Dataset entries:
Content starts
/-- **THE TWO-LEVEL ENTRY BOUND UNDER (STAB-ε,δ) + (CONS)** [our proof]: with `Q′P = Q`, (CONS ≤ κ) on the unit-source minimisers, k-uniform
bounds `|𝒮′_{ab}| ≤ B` and `|(ℋ′ᵀGℋ′)_{ab}| ≤ N`, `0 ≤ ε`, `0 ≤ δ` ⟹ `|𝒮′_{ab} − 𝒮_{ab}| ≤ κ + 2ε·B + 2δ·N`.  The PSD matrix
`D = (1+ε)𝒮′ + δℋ′ᵀGℋ′ − 𝒮` has diagonal `(𝒮′_{yy} − 𝒮_{yy}) + ε𝒮′_{yy} + δ(ℋ′ᵀGℋ′)_{yy} ≤ κ + εB + δN`, hence such entries;
`𝒮′_{ab} − 𝒮_{ab} = D_{ab} − ε𝒮′_{ab} − δ(ℋ′ᵀGℋ′)_{ab}`. -/
theorem abs_effForm_step_le_of_stabGram_of_cons (hH : H.PosSemidef) (hH' : H'.PosSemidef) (h : IsUnit (kkt H Q).det)
    (h' : IsUnit (kkt H' Q').det) (hcomp : Q' = Q * Qf) (hPQ : Q' * P = Q) (hG : Gᵀ = G) {κ B N : ℝ} (hε : 0 ≤ ε) (hδ : 0 ≤ δ)
    (hstab : ((1 + ε) • H' + δ • G - Qfᵀ * H * Qf).PosSemidef)
    (hcons : ∀ y, (minOp H Q *ᵥ Pi.single y 1) ⬝ᵥ ((Pᵀ * H' * P - H) *ᵥ (minOp H Q *ᵥ Pi.single y 1)) ≤ κ)
    (hB : ∀ a b, |effForm H' Q' a b| ≤ B) (hN : ∀ a b, |((minOp H' Q')ᵀ * G * minOp H' Q') a b| ≤ N) (a b : c) :
    |effForm H' Q' a b - effForm H Q a b| ≤ κ + 2 * ε * B + 2 * δ * N := by
  set M : Matrix c c ℝ := (minOp H' Q')ᵀ * G * minOp H' Q' with hM
  have hD := effForm_step_posSemidef_of_stabGram hH hH' h h' hcomp hG hstab
  rw [← hM] at hD
  have hdiag : ∀ y, ((1 + ε) • effForm H' Q' + δ • M - effForm H Q) y y ≤ κ + ε * B + δ * N := fun y => by
    have hstep := effForm_step_diag_le_cons hH' h h' hPQ y
    have hy := (abs_le.mp (hB y y)).2
    have hMy := (abs_le.mp (hN y y)).2
    rw [Matrix.sub_apply, Matrix.add_apply, Matrix.smul_apply, Matrix.smul_apply, smul_eq_mul, smul_eq_mul]
    nlinarith [hcons y, hstep, mul_le_mul_of_nonneg_left hy hε, mul_le_mul_of_nonneg_left hMy hδ]
  have hDab := abs_apply_le_of_diag_le hD hdiag a b
  rw [Matrix.sub_apply, Matrix.add_apply, Matrix.smul_apply, Matrix.smul_apply, smul_eq_mul, smul_eq_mul] at hDab
  have hε' : |ε * effForm H' Q' a b| ≤ ε * B := by
    rw [abs_mul, abs_of_nonneg hε]; exact mul_le_mul_of_nonneg_left (hB a b) hε
  have hδ' : |δ * M a b| ≤ δ * N := by
    rw [abs_mul, abs_of_nonneg hδ]; exact mul_le_mul_of_nonneg_left (hN a b) hδ
  calc |effForm H' Q' a b - effForm H Q a b|
      = |((1 + ε) * effForm H' Q' a b + δ * M a b - effForm H Q a b) - ε * effForm H' Q' a b - δ * M a b| := by ring_nf
    _ ≤ |(1 + ε) * effForm H' Q' a b + δ * M a b - effForm H Q a b - ε * effForm H' Q' a b| + |δ * M a b| := abs_sub _ _
    _ ≤ |(1 + ε) * effForm H' Q' a b + δ * M a b - effForm H Q a b| + |ε * effForm H' Q' a b| + |δ * M a b| :=
        add_le_add (abs_sub _ _) le_rfl
    _ ≤ (κ + ε * B + δ * N) + ε * B + δ * N := add_le_add (add_le_add hDab hε') hδ'
    _ = κ + 2 * ε * B + 2 * δ * N := by ring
Content ends
- ASSIGNMENT -
Pull out every line above that holds the word "hstab".

- SOLUTION TO THIS TASK -
    (hstab : ((1 + ε) • H' + δ • G - Qfᵀ * H * Qf).PosSemidef)
  have hD := effForm_step_posSemidef_of_stabGram hH hH' h h' hcomp hG hstab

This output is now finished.